Hi, I've also attached screenshot of the problem. I need help in solving this problem. I don't understand how to get from the equation 36y^2-x^2=1 to the format of ((y^2)/(a^2))-((x^2)/(b^2))=1, to determine what the vertices are.

Thanks in advance ~

Re: 36y^2-x^2=1 Finding the vertices and asymptotes to graph the hyperbola

You can write it in the form $\displaystyle \frac{y^2}{\left(\frac{1}{6}\right)^2}- \frac{x^2}{1^2}= 1$. That's a hyperbola with center at the origin so its vertices are when one or the other variable is equal to 0. What do you get if y= 0? What do you get if x= 0?

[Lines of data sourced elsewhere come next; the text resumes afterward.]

/-
Copyright (c) 2026 the pub-hodgecm-mathlib formalisation cell (harness21).  Prover seat hodgecm-mathlib-LH4-p07 (g11) (Track A «FOUR-FRAME» free hand routed by the
CHAIR VALVE to L1), Track B «K2-LIT», #184♮ = hLiu418 = stmt-HodgeConjecture-24832; box K2Liu-audit1 (g3) TREE BOX of ★ p863501 (c) «ONE NAMED INSTANCE LINE, no tree
payer yet: `hτ : gramR 1 1 · Tr_{L∕L⁺}(σ·imagUnit L) ≠ 0` … route through the skewness of the transported index».  THE PAYER OF THAT LETTER.
-/
import Literature.NumberTheory.GelbartRogawski1991.LocalKudlaSplittingInjectiveTransported   -- ★ `gramR_eq_diagonal` (+ the CM doubled datum `gramR`, `Fp`)
import Literature.NumberTheory.GelbartRogawski1991.UnitaryDualPairThetaKernelCM               -- ★ `imagUnit`, `complexConj_imagUnit`, `imagUnit_ne_zero`
import Summits.HodgeConjecture.HodgeConjecture.Theorems.K2LiuSiegelUnipotentFourierDefs           -- ★ Φ1 `skewMatrices`, `mem_skewMatrices_iff` (ED. 2 §4)
import HarnessLib

/-!
# Crux `HLiu418`, socket #41 KIND 1 a♮ — `K2LiuKindOneSingularCornerTraceLetter`: THE CORNER-TRACE LETTER `t₁ · Tr_{L∕L⁺}(σ·δ_L) ≠ 0` FOR AN IMAGINARY `σ ≠ 0`

Cell `hodgecm-mathlib`, crux item hLiu418 = `stmt-HodgeConjecture-24832`, route `HCCMUnconditional`; squad K2 ∕ K2Liu; desk K2E5-p16 (g8); box K2Liu-audit1 (g3).
THEOREMS ONLY (no `def`, no instance, no notation, no named-fact hypothesis, no `sorry`, default heartbeats); lane `--supports stmt-HodgeConjecture-24832 --as helper`.

THE LETTER.  ★ p863501 `K2LiuKindOneSingularLocalFace.exists_localFace_kindOneSingular`, its good-place twin ★ p863455 `K2LiuKindOneSingularLocalFaceGoodPlace`, and ★
`K2LiuRankOneSingularLocalValueCMRecord` all carry the by-value binder `hτ : gramR L e dV hdV dW hdW 1 1 * Algebra.trace L⁺ L (σ * imagUnit L) ≠ 0` — the local twist
`τ = t₁ · Tr_{L∕L⁺}(σ·δ_L)` of the corner index `single 1 1 σ` must be non-zero.  The corner entry `σ♭` of a transported rank-one skew-Hermitian index is IMAGINARY (`c σ♭ = −σ♭`,
★ p862643 `conj_index_eq_single` ∕ K2E3-p23's export) and non-zero; for such `σ` the letter holds: `σ·δ_L` is fixed by `c` (product of two imaginary elements), so it lies in
`L⁺` and `Tr_{L∕L⁺}(σ·δ_L) = 2·σ·δ_L ≠ 0` (characteristic `0`), while `t₁ = gramR 1 1 = dV · dW ≠ 0` (the Gram datum is diagonal with non-zero entries, ★ `gramR_eq_diagonal`).
CAUTION (box K2Liu-audit1 (g3), ★ p863501 (c)): for `σ ∈ L⁺` the letter is FALSE (`Tr(σ·δ_L) = σ·Tr(δ_L) = 0`) — the skewness hypothesis is essential.
* §1 **`trace_mul_imagUnit_ne_zero`** — `σ ≠ 0`, `c σ = −σ` ⟹ `Algebra.trace L⁺ L (σ * imagUnit L) ≠ 0` (any CM field `L`).
* §2 **`gramR_apply_ne_zero`** — the diagonal Gram datum of record has non-zero diagonal entries (`hdV0`, `hdW0`).
* §3 **`cornerTrace_ne_zero`** — the letter `hτ` itself, at the `n = 2` frame of the K1-a♮ line.
* §4 (ED. 2) **`complexConj_eq_neg_of_single_mem_skewMatrices`** — `single 1 1 σ ∈ Skew_{T_L}(L) ⟹ c σ = −σ` (the payer of `hσ`: ★ `conj_index_mem_skewMatrices` ∘ ★ p862643).
HONEST LABEL.  Elementary field algebra, count-neutral; nothing here closes a socket: `HC_CM` is proved only modulo the 7 printed citations (2 remaining named inputs:
hLiu418 = `stmt-HodgeConjecture-24832`, h413 = `stmt-HodgeConjecture-24833`) until rung 0 closes.

## References
* [Shimura1997] G. Shimura, *Euler Products and Eisenstein Series*, CBMS 93 (1997): §18.1 (18.4) (the local character `ψ(tr(S·X))` of a Hermitian index).
* [HarrisKudlaSweet1996] M. Harris, S. Kudla, W. J. Sweet, J. AMS 9 (1996): §1 (1.11)–(1.12) (the adapted frame; skew-Hermitian indices).
* [GelbartRogawski1991] S. Gelbart, J. Rogawski, Invent. Math. 105 (1991): §3.1 Prop. 3.1.1 (the CM doubled datum `T = gramR`).
-/

set_option autoImplicit false
set_option linter.dupNamespace false -- the mandated namespace repeats `HodgeConjecture.HodgeConjecture`

noncomputable section

open NumberField
open Literature.NumberTheory.GelbartRogawski1991 Literature.NumberTheory.GelbartRogawski1991.GRConstruction
open Literature.NumberTheory.GelbartRogawski1991.UnitaryDualPair

namespace Summit.HodgeConjecture.HodgeConjecture.Cruxes.HLiu418.K2LiuKindOneSingularCornerTraceLetter

variable (L : Type) [Field L] [NumberField L] [IsCMField L]

/-! ## §1 The relative trace of `σ·δ_L` for an imaginary `σ ≠ 0` -/

/-- **the product of two imaginary elements is real**: `c σ = −σ`, `c δ = −δ` ⟹ `c (σ·δ) = σ·δ`, i.e. `σ·δ ∈ L⁺` (Mathlib `IsCMField.complexConj_eq_self_iff`).
[cite: HarrisKudlaSweet1996, §1 (1.11)] -/
theorem mul_mem_maximalRealSubfield_of_skew {σ δ : L} (hσ : IsCMField.complexConj L σ = -σ) (hδ : IsCMField.complexConj L δ = -δ) :
    σ * δ ∈ maximalRealSubfield L := by
  rw [← IsCMField.complexConj_eq_self_iff, map_mul, hσ, hδ, neg_mul_neg]

/-- **`Tr_{L∕L⁺}` of a real element is twice the element**: for `x ∈ L⁺`, `Algebra.trace L⁺ L x = 2 • x` (as elements of `L⁺`; `[L : L⁺] = 2`).
[cite: GelbartRogawski1991, §3.1 Prop. 3.1.1] -/
theorem trace_of_mem_maximalRealSubfield {x : L} (hx : x ∈ maximalRealSubfield L) :
    Algebra.trace (Fp L) L x = 2 • (⟨x, hx⟩ : Fp L) := by
  haveI : Algebra.IsQuadraticExtension (Fp L) L := IsCMField.isQuadraticExtension L
  have h : x = algebraMap (Fp L) L ⟨x, hx⟩ := rfl
  conv_lhs => rw [h]
  rw [Algebra.trace_algebraMap, Algebra.IsQuadraticExtension.finrank_eq_two (Fp L) L]

/-- **THE RELATIVE TRACE OF `σ·δ_L` IS NON-ZERO FOR AN IMAGINARY `σ ≠ 0`**: `Algebra.trace L⁺ L (σ * imagUnit L) = 2·(σ·δ_L) ≠ 0` (`δ_L = imagUnit L` is imaginary and
non-zero ★ `complexConj_imagUnit`, ★ `imagUnit_ne_zero`; characteristic `0`).  For `σ ∈ L⁺` instead the trace vanishes — the skewness is essential.
[cite: Shimura1997, §18.1 (18.4)] [cite: HarrisKudlaSweet1996, §1 (1.11)–(1.12)] -/
theorem trace_mul_imagUnit_ne_zero {σ : L} (hσ0 : σ ≠ 0) (hσ : IsCMField.complexConj L σ = -σ) :
    Algebra.trace (Fp L) L (σ * imagUnit L) ≠ 0 := by
  have hmem := mul_mem_maximalRealSubfield_of_skew L hσ (complexConj_imagUnit L)
  rw [trace_of_mem_maximalRealSubfield L hmem]
  refine smul_ne_zero two_ne_zero fun h => ?_
  have h' : σ * imagUnit L = 0 := congrArg Subtype.val h
  exact mul_ne_zero hσ0 (imagUnit_ne_zero L) h'

/-! ## §2 The diagonal Gram datum of record has non-zero entries -/

section Gram

variable {N M n : ℕ} (e : Fin N × Fin M ≃ Fin n)
  (dV : Fin N → L) (hdV : ∀ i, IsCMField.complexConj L (dV i) = dV i) (hdV0 : ∀ i, dV i ≠ 0)
  (dW : Fin M → L) (hdW : ∀ i, IsCMField.complexConj L (dW i) = dW i) (hdW0 : ∀ i, dW i ≠ 0)

include hdV0 hdW0 in
/-- **`gramR k k ≠ 0`**: the rational Gram matrix of `𝕎 = Res(V ⊗ W)` is `diag(dV_{(e⁻¹k)₁} · dW_{(e⁻¹k)₂})` (★ `gramR_eq_diagonal`) with every `dV i`, `dW j` non-zero.
[cite: GelbartRogawski1991, §3.1 Prop. 3.1.1] -/
theorem gramR_apply_ne_zero (k : Fin n) : gramR L e dV hdV dW hdW k k ≠ 0 := by
  rw [gramR_eq_diagonal, Matrix.diagonal_apply_eq]
  exact mul_ne_zero (fun h => hdV0 (e.symm k).1 (by simpa using congrArg Subtype.val h))
    (fun h => hdW0 (e.symm k).2 (by simpa using congrArg Subtype.val h))

end Gram

/-! ## §3 The letter `hτ` at the `n = 2` frame of the K1-a♮ line -/

section Corner

variable {N M : ℕ} (e : Fin N × Fin M ≃ Fin 2)
  (dV : Fin N → L) (hdV : ∀ i, IsCMField.complexConj L (dV i) = dV i) (hdV0 : ∀ i, dV i ≠ 0)
  (dW : Fin M → L) (hdW : ∀ i, IsCMField.complexConj L (dW i) = dW i) (hdW0 : ∀ i, dW i ≠ 0)

include hdV0 hdW0 in
/-- **THE CORNER-TRACE LETTER `hτ` OF ★ p863501 ∕ ★ p863455 ∕ ★ `K2LiuRankOneSingularLocalValueCMRecord`**: for an IMAGINARY non-zero corner entry `σ` (`c σ = −σ` — the (1,1)
entry of a transported rank-one `T_L`-skew index, ★ p862643 `conj_index_eq_single`), `gramR 1 1 · Tr_{L∕L⁺}(σ·δ_L) ≠ 0`; use as
`K2LiuKindOneSingularLocalFace.exists_localFace_kindOneSingular … σ (cornerTrace_ne_zero L e dV hdV hdV0 dW hdW hdW0 hσ0 hσ)`.
[cite: Shimura1997, §18.1 (18.4)] [cite: HarrisKudlaSweet1996, §1 (1.11)–(1.12)] [cite: GelbartRogawski1991, §3.1 Prop. 3.1.1] -/
theorem cornerTrace_ne_zero {σ : L} (hσ0 : σ ≠ 0) (hσ : IsCMField.complexConj L σ = -σ) :
    gramR L e dV hdV dW hdW 1 1 * Algebra.trace (Fp L) L (σ * imagUnit L) ≠ 0 :=
  mul_ne_zero (gramR_apply_ne_zero L e dV hdV hdV0 dW hdW hdW0 1) (trace_mul_imagUnit_ne_zero L hσ0 hσ)

end Corner

/-! ## §4 (ED. 2) The corner entry of a `T_L`-skew corner index is imaginary — the payer of `hσ` (box K2Liu-audit1 (g3) on ED. 1, note (c)) -/

section Skew

variable {N M : ℕ} (e : Fin N × Fin M ≃ Fin 2)
  (dV : Fin N → L) (hdV : ∀ i, IsCMField.complexConj L (dV i) = dV i) (hdV0 : ∀ i, dV i ≠ 0)
  (dW : Fin M → L) (hdW : ∀ i, IsCMField.complexConj L (dW i) = dW i) (hdW0 : ∀ i, dW i ≠ 0)

open Summit.HodgeConjecture.HodgeConjecture.Cruxes.HLiu418.K2LiuSiegelUnipotentFourierDefs

include hdV0 hdW0 in
/-- **THE CORNER ENTRY OF A `T_L`-SKEW CORNER INDEX IS IMAGINARY.**  If `single 1 1 σ ∈ Skew_{T_L}(L)` (`T_L = gramR ⊗ L`; e.g. the transported rank-one index
`D₀·S·g⁻¹ = single 1 1 σ` of ★ p862643 `exists_corner_index_whittakerDelta_eq`, skew by ★ `conj_index_mem_skewMatrices` with `hrel`), then `c σ = −σ`: the `(1,1)` entry of
`T_L·X + c(X)ᵀ·T_L = 0` at `X = single 1 1 σ` reads `t₁·σ + c(σ)·t₁ = 0` and `t₁ = gramR 1 1 ≠ 0` (§2).  With §3: the K1-a♮ row instance writes
`… σ (cornerTrace_ne_zero L e dV hdV hdV0 dW hdW hdW0 hσ0 (complexConj_eq_neg_of_single_mem_skewMatrices L e dV hdV hdV0 dW hdW hdW0 hskew))` with NO by-value letter left on `hτ`.
[cite: HarrisKudlaSweet1996, §1 (1.11)–(1.12)] [cite: Shimura1997, §18.1 (18.4)] -/
theorem complexConj_eq_neg_of_single_mem_skewMatrices {σ : L}
    (hskew : Matrix.single (1 : Fin 2) (1 : Fin 2) σ ∈
      skewMatrices ((IsCMField.complexConj L : L ≃ₐ[Fp L] L) : L →+* L) ((gramR L e dV hdV dW hdW).map (algebraMap (Fp L) L))) :
    IsCMField.complexConj L σ = -σ := by
  rw [mem_skewMatrices_iff] at hskew
  have h11 := congrArg (fun X : Matrix (Fin 2) (Fin 2) L => X 1 1) hskew
  simp only [Matrix.add_apply, Matrix.zero_apply, Matrix.mul_apply, Fin.sum_univ_two, Matrix.transpose_apply, Matrix.map_apply, Matrix.single_apply,
    gramR_eq_diagonal, Matrix.diagonal_apply] at h11
  simp only [Fin.isValue, one_ne_zero, and_true, ↓reduceIte, and_self, map_zero, mul_zero, zero_mul, zero_add, RingHom.coe_coe] at h11
  -- `h11 : ι(t₁) * σ + c σ * ι(t₁) = 0`
  have ht : (algebraMap (Fp L) L) (gramR L e dV hdV dW hdW 1 1) ≠ 0 :=
    (map_ne_zero _).2 (gramR_apply_ne_zero L e dV hdV hdV0 dW hdW hdW0 1)
  rw [gramR_eq_diagonal, Matrix.diagonal_apply_eq] at ht
  have hsum : (σ + IsCMField.complexConj L σ) * (algebraMap (Fp L) L) ((⟨dV (e.symm 1).1, (IsCMField.complexConj_eq_self_iff (K := L) (dV (e.symm 1).1)).1 (hdV _)⟩ : Fp L) *
      ⟨dW (e.symm 1).2, (IsCMField.complexConj_eq_self_iff (K := L) (dW (e.symm 1).2)).1 (hdW _)⟩) = 0 := by
    rw [add_mul, mul_comm σ]
    exact h11
  exact eq_neg_of_add_eq_zero_right ((mul_eq_zero.1 hsum).resolve_right ht)

end Skew

end Summit.HodgeConjecture.HodgeConjecture.Cruxes.HLiu418.K2LiuKindOneSingularCornerTraceLetter

end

An easy way to find the asymptotes is to argue that, for x very large, "1" will be small compared to either of the other terms and can be ignored. That is, for x large the graph will be approximately the same as $\displaystyle 36y^2- x^2= (6y- x)(6y+ x)= 0$. That will be true as long as either 6y- x= 0 or 6y+ x= 0 which give straight lines.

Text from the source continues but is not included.